Collected data:
/-- **Over a LOCAL base the sections of `C_R` through `c` are exactly the members of `C`** (every section of `C_R` is tautological, ★
`exists_eq_constSection`). [cite: SerreTate1968, §1] [cite: Tate1997FiniteFlatGroupSchemes, (3.7)] -/
theorem mem_iff_exists_comp_emb [IsLocalRing R] (s : 𝟙_ (Over (Spec (.of R))) ⟶ G) :
    s ∈ C ↔ ∃ sbar : 𝟙_ (Over (Spec (.of R))) ⟶ constOver R ↥C, sbar ≫ emb G C = s := by
  constructor
  · intro hs
    exact ⟨constSection R ⟨s, hs⟩, constSection_comp_emb G C ⟨s, hs⟩⟩
  · rintro ⟨sbar, rfl⟩
    obtain ⟨t, rfl⟩ := exists_eq_constSection R sbar
    rw [constSection_comp_emb]
    exact t.2

end Group

section Main

open IsLocalRing
/-! ## §2 (U0): `Δ·(V₀₁ + V₀₂ − V₀₃ − V₀₄) = Φ` in every regime -/

-- the ★ a₀ heads' `H`-actions on `H ⧸ (K^{u_m} ∩ H)` and the four `Fintype ↥(fixedBy …)` instances exceed the default synthesis budget (same bump as ★ FILE 0 (H.1)(H.2))
set_option synthInstance.maxHeartbeats 400000 in
set_option maxHeartbeats 1600000 in
/-- **(U0) — THE UNIT FUNDAMENTAL LEMMA IN TREE-COUNT LETTERS, EVERY DEPTH REGIME.**  Under typ1's (E1) v2.3 letters — the cell's unramified datum with the residual letters,
`|2| = 1`, `2e = 1`, pairwise distinct norm-one `a, b, c`, Flicker's literals `γ₁…γ₄`, the compression `δ₁`, the ★ a₀ frame (completeness, `y, cW, um, (R, ι, σR, dR, ϖR), hqR,
a₀`), the hyperspecial coset-finiteness letters `hfin₀ᵢ`, the `X₂` root ∕ regularity `x₀ hx₀ hloc hreg`:
`(−q)^{log|(b−a)(b−c)|} · (V₀₁ + V₀₂ − V₀₃ − V₀₄) = #Fix_{X₂}(δ₁)`, `V₀ᵢ = #Fix_{γᵢ}(U₃ ⧸ K₀)`.  Proof: §THE MATHEMATICS (★ Flicker a₀ ∘ ★ Theorem 15 ∘ ★ FILE 3a).
[cite: Flicker1998UnitaryFL, §6 Theorem 15 pp. 95–96; Prop. 11 p. 87; Prop. 14 p. 94] [cite: Rogawski1990, §4.9 Prop. 4.9.1 (b) pp. 54–55] [cite: Kottwitz1986BaseChangeUnits, §3] -/
theorem delta_mul_kappaSum_natCard_fixedBy_flicker_eq_ncard_fixed
    {K : Type} [Field K] [Valued K ℤᵐ⁰] [ValuativeRel K] [(Valued.v : Valuation K ℤᵐ⁰).Compatible]
    {σ : K →+* K} {ϖ : K} (hd : HermitianLattice.UnramifiedLocalConjDatum σ ϖ)
    (hσO : ∀ x : 𝒪[K], σ x ∈ 𝒪[K]) [Fintype 𝓀[K]] {q : ℕ} (hq : Fintype.card 𝓀[K] = q ^ 2)
    (h2 : Valued.v (2 : K) = 1) {e : K} (h2e : 2 * e = 1)
    {a b c : K} (ha : σ a * a = 1) (hb : σ b * b = 1) (hc : σ c * c = 1) (hab : a ≠ b) (hbc : b ≠ c) (hac : a ≠ c)
    -- Flicker's four classes of the stable class of the `E¹`-type element with eigenvalues `(a, b, c)`, `b` on the `U(1)`-slot; κ-signs `(+,+,−,−)`
    (γ₁ γ₂ γ₃ γ₄ : unitaryGroupOfForm σ ((StdForm.antidiagonal 3).over K))
    (hγ₁ : ((γ₁ : GL (Fin 3) K) : Matrix (Fin 3) (Fin 3) K) = !![e * (a + c), 0, -(e * (a - c)); 0, b, 0; -(e * (a - c)), 0, e * (a + c)])
    (hγ₂ : ((γ₂ : GL (Fin 3) K) : Matrix (Fin 3) (Fin 3) K) = !![e * (a + c), 0, -(e * (a - c) * ϖ); 0, b, 0; -(e * (a - c) * ϖ⁻¹), 0, e * (a + c)])
    (hγ₃ : ((γ₃ : GL (Fin 3) K) : Matrix (Fin 3) (Fin 3) K) = !![e * (a + b), 0, -(e * (a - b) * ϖ); 0, c, 0; -(e * (a - b) * ϖ⁻¹), 0, e * (a + b)])
    (hγ₄ : ((γ₄ : GL (Fin 3) K) : Matrix (Fin 3) (Fin 3) K) = !![e * (b + c), 0, -(e * (b - c) * ϖ); 0, a, 0; -(e * (b - c) * ϖ⁻¹), 0, e * (b + c)])
    -- the `U(1,1)`-part of `γ_H`: `δ_1`
    (δ₁ : unitaryGroupOfForm σ ((StdForm.antidiagonal 2).over K))
    (hδ₁ : ((δ₁ : GL (Fin 2) K) : Matrix (Fin 2) (Fin 2) K) = !![e * (a + c), -(e * (a - c)); -(e * (a - c)), e * (a + c)])
    -- the ★ a₀ frame of typ1's (E1) v2.3 (completeness + FILE 0 (H.1)'s letters VERBATIM)
    [IsDiscreteValuationRing 𝒪[K]] [IsAdicComplete (IsLocalRing.maximalIdeal 𝒪[K]) 𝒪[K]]
    {y : K} (hy : y * σ y = -2)
    {cW : ↥(unitaryGroupOfForm σ ((StdForm.antidiagonal 3).over K))} (hcW : ((cW : GL (Fin 3) K) : Matrix (Fin 3) (Fin 3) K) = !![1, 0, 0; 0, -1, 0; 0, 0, 1])
    (um : ℕ → ↥(unitaryGroupOfForm σ ((StdForm.antidiagonal 3).over K)))
    (hum : ∀ m, ((um m : GL (Fin 3) K) : Matrix (Fin 3) (Fin 3) K) = !![ϖ ^ m, y, (ϖ ^ m)⁻¹; 0, 1, -σ y * (ϖ ^ m)⁻¹; 0, 0, (ϖ ^ m)⁻¹])
    {R : Type} [CommRing R] [IsDomain R] [IsDiscreteValuationRing R] [Finite (IsLocalRing.ResidueField R)] [IsAdicComplete (IsLocalRing.maximalIdeal R) R]
    (ι : R →+* K) (hι : Function.Injective ι)
    (hιv : ∀ x : K, Valued.v x ≤ 1 ↔ x ∈ Set.range ι) (σR : R →+* R) (hσR : ∀ r, σR (σR r) = r) (hσι : ∀ r, ι (σR r) = σ (ι r))
    {dR : R} (hdRσ : σR dR = -dR) (hdRu : IsUnit dR) (h2R : IsUnit (2 : R)) {ϖR : R} (hϖR : Irreducible ϖR) (hιϖ : ι ϖR = ϖ)
    (hqR : Nat.card (IsLocalRing.ResidueField R) = q ^ 2)
    {a₀ : 𝒪[K]} (ha₀ : IsUnit (((σ.comp 𝒪[K].subtype).codRestrict 𝒪[K] hσO) a₀ - a₀))
    -- the hyperspecial coset-finiteness letters and the `X₂` root ∕ regularity
    (hfin₀₁ : (fixedBy (↥(unitaryGroupOfForm σ ((StdForm.antidiagonal 3).over K)) ⧸
      (glInt 3 K).subgroupOf (unitaryGroupOfForm σ ((StdForm.antidiagonal 3).over K))) γ₁).Finite)
    (hfin₀₂ : (fixedBy (↥(unitaryGroupOfForm σ ((StdForm.antidiagonal 3).over K)) ⧸
      (glInt 3 K).subgroupOf (unitaryGroupOfForm σ ((StdForm.antidiagonal 3).over K))) γ₂).Finite)
    (hfin₀₃ : (fixedBy (↥(unitaryGroupOfForm σ ((StdForm.antidiagonal 3).over K)) ⧸
      (glInt 3 K).subgroupOf (unitaryGroupOfForm σ ((StdForm.antidiagonal 3).over K))) γ₃).Finite)
    (hfin₀₄ : (fixedBy (↥(unitaryGroupOfForm σ ((StdForm.antidiagonal 3).over K)) ⧸
      (glInt 3 K).subgroupOf (unitaryGroupOfForm σ ((StdForm.antidiagonal 3).over K))) γ₄).Finite)
    (x₀ : {M : Submodule (ValuativeRel.valuation K).integer (Fin 2 → K) // HermitianLatticeTree.IsSpecialLattice σ ϖ ((StdForm.antidiagonal 2).over K) M})
    (hx₀ : x₀.1 = HermitianLatticeTree.latt (1 : Matrix (Fin 2) (Fin 2) K))
    (hloc : ∀ v, ((HermitianLatticeTree.latticeTree σ ϖ ((StdForm.antidiagonal 2).over K)).neighborSet v).Finite)
    (hreg : ∀ v, ((HermitianLatticeTree.latticeTree σ ϖ ((StdForm.antidiagonal 2).over K)).neighborSet v).ncard = q + 1) :
    (-(q : ℂ)) ^ WithZero.log (Valued.v ((b - a) * (b - c))) *
        ((Nat.card (fixedBy (↥(unitaryGroupOfForm σ ((StdForm.antidiagonal 3).over K)) ⧸
            (glInt 3 K).subgroupOf (unitaryGroupOfForm σ ((StdForm.antidiagonal 3).over K))) γ₁) : ℂ) +
          (Nat.card (fixedBy (↥(unitaryGroupOfForm σ ((StdForm.antidiagonal 3).over K)) ⧸
            (glInt 3 K).subgroupOf (unitaryGroupOfForm σ ((StdForm.antidiagonal 3).over K))) γ₂) : ℂ) -
          (Nat.card (fixedBy (↥(unitaryGroupOfForm σ ((StdForm.antidiagonal 3).over K)) ⧸
            (glInt 3 K).subgroupOf (unitaryGroupOfForm σ ((StdForm.antidiagonal 3).over K))) γ₃) : ℂ) -
          (Nat.card (fixedBy (↥(unitaryGroupOfForm σ ((StdForm.antidiagonal 3).over K)) ⧸
            (glInt 3 K).subgroupOf (unitaryGroupOfForm σ ((StdForm.antidiagonal 3).over K))) γ₄) : ℂ)) =
      (({v | HermitianLatticeTree.latticeTreeIso σ ϖ ((StdForm.antidiagonal 2).over K) δ₁ v = v}.ncard : ℕ) : ℂ) := by
  classical
  -- the letters FILE 0 needs beyond v2.3 (ruling (Q2)): datum, `r`-torus, `1 < q`, `Nat.card 𝓀 = q²`, `Fintype`
  have hd' : LocalConjDatum σ ϖ := localConjDatum_of_isAdicComplete hd h2
  have hq1 : 1 < q := by
    have h : 1 < q ^ 2 := hq ▸ Fintype.one_lt_card
    exact (Nat.pow_lt_pow_iff_left two_ne_zero).1 (by rwa [one_pow])
  have hqN : Nat.card (IsLocalRing.ResidueField 𝒪[K]) = q ^ 2 := natCard_residueField_eq_of_card hq
  obtain ⟨r, hr⟩ := exists_centralizer_coe_eq_diag_zpow hd hcW
  haveI := hfin₀₁.fintype
  haveI := hfin₀₂.fintype
  haveI := hfin₀₃.fintype
  haveI := hfin₀₄.fintype
  have hϖpos : 0 < Valued.v ϖ := by rw [hd.vϖ]; exact WithZero.exp_pos
  have hϖ1 : Valued.v ϖ < 1 := by rw [hd.vϖ, ← WithZero.exp_zero]; exact WithZero.exp_lt_exp.2 (by norm_num)
  have h20 : (2 : K) ≠ 0 := fun h => by rw [h, map_zero] at h2; exact zero_ne_one h2
  -- the norm-one letters are units
  have hva : Valued.v a = 1 := (flickerLiteral_norm_one_letters σ hd.vσ ha).2
  have hvb : Valued.v b = 1 := (flickerLiteral_norm_one_letters σ hd.vσ hb).2
  have hvc : Valued.v c = 1 := (flickerLiteral_norm_one_letters σ hd.vσ hc).2
  have hv2 : ∀ x : K, Valued.v x = 1 → Valued.v (2 * x) ≤ 1 := fun x hx => by rw [map_mul, h2, hx, one_mul]
  have hsub : ∀ x y : K, Valued.v x = 1 → Valued.v y = 1 → Valued.v (x - y) ≤ 1 := fun x y hx hy =>
    (Valuation.map_sub _ _ _).trans (max_le hx.le hy.le)
  have hadd3 : ∀ x y z : K, Valued.v x = 1 → Valued.v y = 1 → Valued.v z = 1 → Valued.v (x + y - 2 * z) ≤ 1 := fun x y z hx hy hz =>
    (Valuation.map_sub _ _ _).trans (max_le ((Valuation.map_add _ _ _).trans (max_le hx.le hy.le)) (hv2 z hz))
  -- the exponent letters
  obtain ⟨N, hN⟩ := exists_v_eq_v_pow_of_datum hd (sub_ne_zero.2 hac) (hsub a c hva hvc)
  obtain ⟨N₁, hN₁⟩ := exists_v_eq_v_pow_of_datum hd (sub_ne_zero.2 hab) (hsub a b hva hvb)
  obtain ⟨N₂, hN₂⟩ := exists_v_eq_v_pow_of_datum hd (sub_ne_zero.2 hbc.symm) (hsub c b hvc hvb)
  obtain ⟨Np, hNp⟩ := exists_v_eq_v_pow_of_datum hd (UnitaryGroup.add_sub_two_mul_ne_zero σ h20 ha hb hc hac) (hadd3 a c b hva hvc hvb)
  obtain ⟨Np', hNp'⟩ := exists_v_eq_v_pow_of_datum hd (UnitaryGroup.add_sub_two_mul_ne_zero σ h20 ha hc hb hab) (hadd3 a b c hva hvb hvc)
  obtain ⟨Np'', hNp''⟩ := exists_v_eq_v_pow_of_datum hd (UnitaryGroup.add_sub_two_mul_ne_zero σ h20 hb ha hc hbc) (hadd3 b c a hvb hvc hva)
  have hN₁' : Valued.v (b - a) = Valued.v (ϖ ^ N₁) := by rw [Valuation.map_sub_swap]; exact hN₁
  have hN₂' : Valued.v (b - c) = Valued.v (ϖ ^ N₂) := by rw [Valuation.map_sub_swap]; exact hN₂
  have hN' : Valued.v (c - a) = Valued.v (ϖ ^ N) := by rw [Valuation.map_sub_swap]; exact hN
  -- ★ FILE 0 (H.1): the three `θ̄ = 1` literals
  have hV₂ := flickerFix_natCard_fixedBy_hyp_tpi hd' hσO hy hcW um hum ι hι hιv σR hσR hσι hdRσ hdRu h2R hϖR hιϖ r hr hqN hqR hq1 ha₀
    h2e ha hb hc γ₂ hγ₂ hN hNp
  have hV₃ := flickerFix_natCard_fixedBy_hyp_tpi hd' hσO hy hcW um hum ι hι hιv σR hσR hσι hdRσ hdRu h2R hϖR hιϖ r hr hqN hqR hq1 ha₀
    h2e ha hc hb γ₃ hγ₃ hN₁ hNp'
  have hV₄ := flickerFix_natCard_fixedBy_hyp_tpi hd' hσO hy hcW um hum ι hι hιv σR hσR hσι hdRσ hdRu h2R hϖR hιϖ r hr hqN hqR hq1 ha₀
    h2e hb ha hc γ₄ hγ₄ hN₂' hNp''
  -- ★ Flicker a₀ θ̄ = 0 (COMPLETE edition, case (e) proved there), read in GF1's coset currency as in ★ FILE 0 (H.2)
  have hV₁ : (Nat.card (fixedBy (↥(unitaryGroupOfForm σ ((StdForm.antidiagonal 3).over K)) ⧸
      (glInt 3 K).subgroupOf (unitaryGroupOfForm σ ((StdForm.antidiagonal 3).over K))) γ₁) : ℚ) = phiZero q N₁ N₂ N := by
    have htH := flickerLiteral_mem_centralizer_diag hcW hγ₁
    have hfin : (fixedBy (↥(unitaryGroupOfForm σ ((StdForm.antidiagonal 3).over K)) ⧸
        (glInt 3 K).subgroupOf (unitaryGroupOfForm σ ((StdForm.antidiagonal 3).over K))) γ₁).Finite := Set.toFinite _
    have hK : (glInt 3 K).subgroupOf (unitaryGroupOfForm σ ((StdForm.antidiagonal 3).over K)) = unitaryInt σ ((StdForm.antidiagonal 3).over K) := by
      ext g
      rw [Subgroup.mem_subgroupOf, mem_glInt_iff_isIntMatrix, mem_unitaryInt_iff]
      rfl
    have htag := flickerFix_thetaZero_caseTag hϖpos hϖ1 h2 hN hNp hN₁ hN₂
    rw [hK] at hfin ⊢
    exact natCard_fixedPoints_unitaryInt_flickerTorusOne_eq_phiZero σ rfl hd' hσO hy hcW um hum ι hι hιv σR hσR hσι hdRσ hdRu h2R hϖR hιϖ
      hqR hqN ha₀ h2e ha hb hc hγ₁ htH r hr hN hNp hN₁ hN₂ htag hfin
  -- the slot lemma on the three `φ₁`'s (★ FILE 0 (H.3) case tags for the permuted letters)
  have hs₂ : phiOne q Np N = phiOne q N₁ N := phiOne_eq_of_caseTag q (flickerFix_thetaZero_caseTag hϖpos hϖ1 h2 hN hNp hN₁ hN₂)
  have hs₃ : phiOne q Np' N₁ = phiOne q N N₁ := phiOne_eq_of_caseTag q (flickerFix_thetaZero_caseTag hϖpos hϖ1 h2 hN₁ hNp' hN hN₂')
  have hs₄ : phiOne q Np'' N₂ = phiOne q N₁ N₂ := phiOne_eq_of_caseTag q (flickerFix_thetaZero_caseTag hϖpos hϖ1 h2 hN₂' hNp'' hN₁' hN')
  -- ★ FLICKER THEOREM 15 and `Φ = φ_H`
  have h15 := flicker_theorem15 hq1 (flickerSum_two_smallest_eq hϖpos hϖ1 hN hN₁ hN₂)
  have hΦ := ncard_compression_fixed_eq_phiH hd h2 h2e ha hc hN δ₁ hδ₁ x₀ hx₀ hloc hq1 hreg
  have key : ((Nat.card (fixedBy (↥(unitaryGroupOfForm σ ((StdForm.antidiagonal 3).over K)) ⧸
        (glInt 3 K).subgroupOf (unitaryGroupOfForm σ ((StdForm.antidiagonal 3).over K))) γ₁) : ℚ) +
      (Nat.card (fixedBy (↥(unitaryGroupOfForm σ ((StdForm.antidiagonal 3).over K)) ⧸
        (glInt 3 K).subgroupOf (unitaryGroupOfForm σ ((StdForm.antidiagonal 3).over K))) γ₂) : ℚ) -
      (Nat.card (fixedBy (↥(unitaryGroupOfForm σ ((StdForm.antidiagonal 3).over K)) ⧸
        (glInt 3 K).subgroupOf (unitaryGroupOfForm σ ((StdForm.antidiagonal 3).over K))) γ₃) : ℚ) -
      (Nat.card (fixedBy (↥(unitaryGroupOfForm σ ((StdForm.antidiagonal 3).over K)) ⧸
        (glInt 3 K).subgroupOf (unitaryGroupOfForm σ ((StdForm.antidiagonal 3).over K))) γ₄) : ℚ)) =
      (-(q : ℚ)) ^ (N₁ + N₂) * (({v | HermitianLatticeTree.latticeTreeIso σ ϖ ((StdForm.antidiagonal 2).over K) δ₁ v = v}.ncard : ℕ) : ℚ) := by
    rw [hV₁, hV₂, hV₃, hV₄, hs₂, hs₃, hs₄, hΦ, ← h15, phiKappa]
  have keyC := congrArg (fun x : ℚ => (x : ℂ)) key
  push_cast at keyC
  -- `Δ = ((−q)^{N₁+N₂})⁻¹`
  have hΔ : (-(q : ℂ)) ^ WithZero.log (Valued.v ((b - a) * (b - c))) = ((-(q : ℂ)) ^ (N₁ + N₂))⁻¹ := by
    rw [map_mul, hN₁', hN₂', map_pow, map_pow, hd.vϖ, ← WithZero.exp_nsmul, ← WithZero.exp_nsmul, ← WithZero.exp_add, WithZero.log_exp,
      nsmul_eq_mul, nsmul_eq_mul, mul_neg_one, mul_neg_one, ← neg_add, ← Nat.cast_add, zpow_neg, zpow_natCast]
  have hq0 : (-(q : ℂ)) ^ (N₁ + N₂) ≠ 0 := pow_ne_zero _ (neg_ne_zero.2 (by exact_mod_cast (by omega : q ≠ 0)))
  rw [hΔ, keyC, inv_mul_cancel_left₀ hq0]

* _Aim of the task_
A single number is the whole answer here: the number of lines in the data containing "ResidueField".

* _Task result_
3